Interpreting the results report of a linear regression

by Dorinna Pentchev

In this example, a linear regression tool has been used in Alteryx to predict urban population of a country using different HDI indicators.

The output report looks like this:

The resulting prediction of urban population is a linear function of the independent variables shown in the call.

The residuals are the differences between the actual urban population of each country and the urban population predicted by the model. In the chart below, they would be the distances between the points (actual values) and the predicted line.

The coefficients essentially describe the relationship between the predicted value and the independent variables. In a more technical sense, the estimate shows by how much the urban population is predicted to change if the independent variable increases by one unit. For example, if the mean years of schooling rose by one year, the urban population is estimated to rise by 1.4 million (always remember in what units the dependent variable is measured in).

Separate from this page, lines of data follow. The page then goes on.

/-- **THE ARCHIMEDEAN FLOOR OF `det S` FROM A DENOMINATOR.**  `S ∈ M_n(L)` with `det S ≠ 0`, `D ≥ 1` with `D·S_{ab}` integral over `ℤ`, and `‖(ι_∞ S_{ab})‖ ≤ τ`.  Then at
every infinite place `w` of `L`:  `|det S|_w⁻¹ ≤ D^{n([L:ℚ]+1)} · (n!·(1+τ)^n)^{[L:ℚ]}`.
Proof: `y = D^n det S = det(D·S)` is a non-zero algebraic integer, so `∏_{w′} |y|_{w′}^{m_{w′}} = |N_{L∕ℚ}(y)| ≥ 1` (Mathlib `InfinitePlace.prod_eq_abs_norm`, `Algebra.coe_norm_int`);
every factor is `≤ B := D^n·n!·(1+τ)^n` (`apply_det_le`) and `Σ m_{w′} = [L:ℚ]`, so `|y|_w^{m_w} ≥ B^{−[L:ℚ]}`, whence `|y|_w ≥ B^{−[L:ℚ]}` (`m_w ≥ 1`, `B ≥ 1`) and
`|det S|_w = D^{−n}|y|_w`. [cite: NeukirchANT1999, Ch. I §2, §5; Ch. III §1 (product formula)] [cite: Shimura1997, §18.4 Prop. 18.14] -/
theorem inv_apply_det_le (S : Matrix (Fin n) (Fin n) L) (hdet : S.det ≠ 0) {D : ℕ} (hD : 1 ≤ D) (hint : ∀ a b, IsIntegral ℤ ((D : L) * S a b))
    {τ : ℝ} (hτ : ‖fun a b => mixedEmbedding L (S a b)‖ ≤ τ) (w : InfinitePlace L) :
    (w S.det)⁻¹ ≤ (D : ℝ) ^ (n * (Module.finrank ℚ L + 1)) * ((n.factorial : ℝ) * (1 + τ) ^ n) ^ Module.finrank ℚ L := by
  classical
  set d : ℕ := Module.finrank ℚ L with hd
  have hτ0 : 0 ≤ τ := (norm_nonneg _).trans hτ
  have hD0 : (0 : ℝ) < D := by exact_mod_cast hD
  have hD1 : (1 : ℝ) ≤ D := by exact_mod_cast hD
  -- `y = D^n · det S = det (D • S)` is a non-zero algebraic integer
  set y : L := ((D : L)) ^ n * S.det with hy
  have hyS : y = ((D : L) • S).det := by
    rw [hy, Matrix.det_smul, Fintype.card_fin]
  have hyint : IsIntegral ℤ y := by
    rw [hyS]
    exact IsIntegral.det fun a b => by rw [Matrix.smul_apply, smul_eq_mul]; exact hint a b
  have hy0 : y ≠ 0 := by
    rw [hy]
    exact mul_ne_zero (pow_ne_zero _ (by exact_mod_cast (show D ≠ 0 by omega))) hdet
  -- the product formula: `1 ≤ ∏_{w′} |y|_{w′}^{m_{w′}}`
  have hnorm : (1 : ℝ) ≤ ∏ w' : InfinitePlace L, w' y ^ w'.mult := by
    rw [InfinitePlace.prod_eq_abs_norm]
    set a : 𝓞 L := ⟨y, (mem_integralClosure_iff ℤ L).2 hyint⟩ with ha
    have ha0 : a ≠ 0 := fun h => hy0 (by rw [ha] at h; exact (RingOfIntegers.mk_eq_mk y 0 _ (zero_mem _)).1 (h.trans RingOfIntegers.mk_zero.symm))
    have hya : y = (a : L) := rfl
    rw [hya, ← Algebra.coe_norm_int, ← Int.cast_one, ← Int.cast_abs, Rat.cast_intCast, Int.cast_le]
    exact Int.one_le_abs (Algebra.norm_ne_zero_iff.mpr ha0)
  -- every factor is `≤ B = D^n · n! · (1+τ)^n`, and `B ≥ 1`
  set B : ℝ := (D : ℝ) ^ n * ((n.factorial : ℝ) * (1 + τ) ^ n) with hB
  have hfac1 : (1 : ℝ) ≤ (n.factorial : ℝ) * (1 + τ) ^ n := by
    have h1 : (1 : ℝ) ≤ n.factorial := by exact_mod_cast Nat.one_le_iff_ne_zero.2 (Nat.factorial_ne_zero n)
    exact one_le_mul_of_one_le_of_one_le h1 (one_le_pow₀ (by linarith))
  have hB1 : 1 ≤ B := one_le_mul_of_one_le_of_one_le (one_le_pow₀ hD1) hfac1
  have hB0 : 0 ≤ B := zero_le_one.trans hB1
  have hwy : ∀ w' : InfinitePlace L, w' y ≤ B := fun w' => by
    rw [hy, map_mul, map_pow, InfinitePlace.map_natCast, hB]
    refine mul_le_mul_of_nonneg_left ((apply_det_le L w' S (hτ.trans (le_add_of_nonneg_left zero_le_one))).trans le_rfl) (pow_nonneg hD0.le n)
  have hwy0 : ∀ w' : InfinitePlace L, 0 ≤ w' y := fun w' => apply_nonneg _ _
  -- `|y|_w^{m_w} · B^d ≥ 1`
  have hsplit : ∏ w' : InfinitePlace L, w' y ^ w'.mult = w y ^ w.mult * ∏ w' ∈ Finset.univ.erase w, w' y ^ w'.mult :=
    (Finset.mul_prod_erase Finset.univ (fun w' : InfinitePlace L => w' y ^ w'.mult) (Finset.mem_univ w)).symm
  have hrest : ∏ w' ∈ Finset.univ.erase w, w' y ^ w'.mult ≤ B ^ d := by
    calc ∏ w' ∈ Finset.univ.erase w, w' y ^ w'.mult ≤ ∏ w' ∈ Finset.univ.erase w, B ^ w'.mult :=
          Finset.prod_le_prod (fun w' _ => pow_nonneg (hwy0 w') _) fun w' _ => pow_le_pow_left₀ (hwy0 w') (hwy w') _
      _ = B ^ ∑ w' ∈ Finset.univ.erase w, w'.mult := Finset.prod_pow_eq_pow_sum _ _ _
      _ ≤ B ^ d := by
          refine pow_le_pow_right₀ hB1 ?_
          rw [hd, ← InfinitePlace.sum_mult_eq (K := L)]
          exact Finset.sum_le_sum_of_subset_of_nonneg (Finset.erase_subset _ _) fun _ _ _ => Nat.zero_le _
  have hmain : 1 ≤ w y ^ w.mult * B ^ d := by
    calc (1 : ℝ) ≤ ∏ w' : InfinitePlace L, w' y ^ w'.mult := hnorm
      _ = w y ^ w.mult * ∏ w' ∈ Finset.univ.erase w, w' y ^ w'.mult := hsplit
      _ ≤ w y ^ w.mult * B ^ d := mul_le_mul_of_nonneg_left hrest (pow_nonneg (hwy0 w) _)
  -- hence `(B^d)⁻¹ ≤ |y|_w`
  have hBd0 : 0 < B ^ d := pow_pos (lt_of_lt_of_le one_pos hB1) d
  have hpow : (B ^ d)⁻¹ ≤ w y ^ w.mult := by
    rw [inv_le_iff_one_le_mul₀' hBd0]
    simpa [mul_comm] using hmain
  have hwyw : (B ^ d)⁻¹ ≤ w y := by
    by_cases h1 : 1 ≤ w y
    · exact (inv_le_one_of_one_le₀ (one_le_pow₀ hB1)).trans h1
    · have hle1 : w y ≤ 1 := (not_le.1 h1).le
      have hmono : w y ^ w.mult ≤ w y ^ 1 := pow_le_pow_of_le_one (hwy0 w) hle1 (Nat.one_le_iff_ne_zero.2 InfinitePlace.mult_ne_zero)
      rw [pow_one] at hmono
      exact hpow.trans hmono
  -- `|det S|_w = D^{−n} |y|_w`
  have hyw_pos : 0 < w y := InfinitePlace.pos_iff.2 hy0
  have hinv : (w y)⁻¹ ≤ B ^ d := inv_le_of_inv_le₀ hBd0 hwyw
  have hdetw : w S.det = w y / (D : ℝ) ^ n := by
    rw [hy, map_mul, map_pow, InfinitePlace.map_natCast, mul_div_cancel_left₀ _ (pow_ne_zero _ hD0.ne')]
  rw [hdetw, inv_div]
  calc (D : ℝ) ^ n / w y = (D : ℝ) ^ n * (w y)⁻¹ := div_eq_mul_inv _ _
    _ ≤ (D : ℝ) ^ n * B ^ d := mul_le_mul_of_nonneg_left hinv (pow_nonneg hD0.le _)
    _ = (D : ℝ) ^ (n + n * d) * ((n.factorial : ℝ) * (1 + τ) ^ n) ^ d := by rw [hB, mul_pow, ← pow_mul, pow_add, mul_assoc]
    _ = (D : ℝ) ^ (n * (d + 1)) * ((n.factorial : ℝ) * (1 + τ) ^ n) ^ d := by rw [show n + n * d = n * (d + 1) by ring]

The p-values test the hypothesis that the coefficient is equal to zero (i.e. the variable has no effect on the dependent). A small P-value means that the independent variable is statistically significant, a large p-value means that you cannot reject the hypothesis of the coefficient equaling zero.

The R-squared and adjusted R-squared represent how well the model explains the data i.e. what percentage of the data is explained by the model. A higher R-squared means the model fits better, but be careful – a very high R-squared simply means the model performs well with the data you are using – it does not necessarily mean the model will perform well if you feed it new data.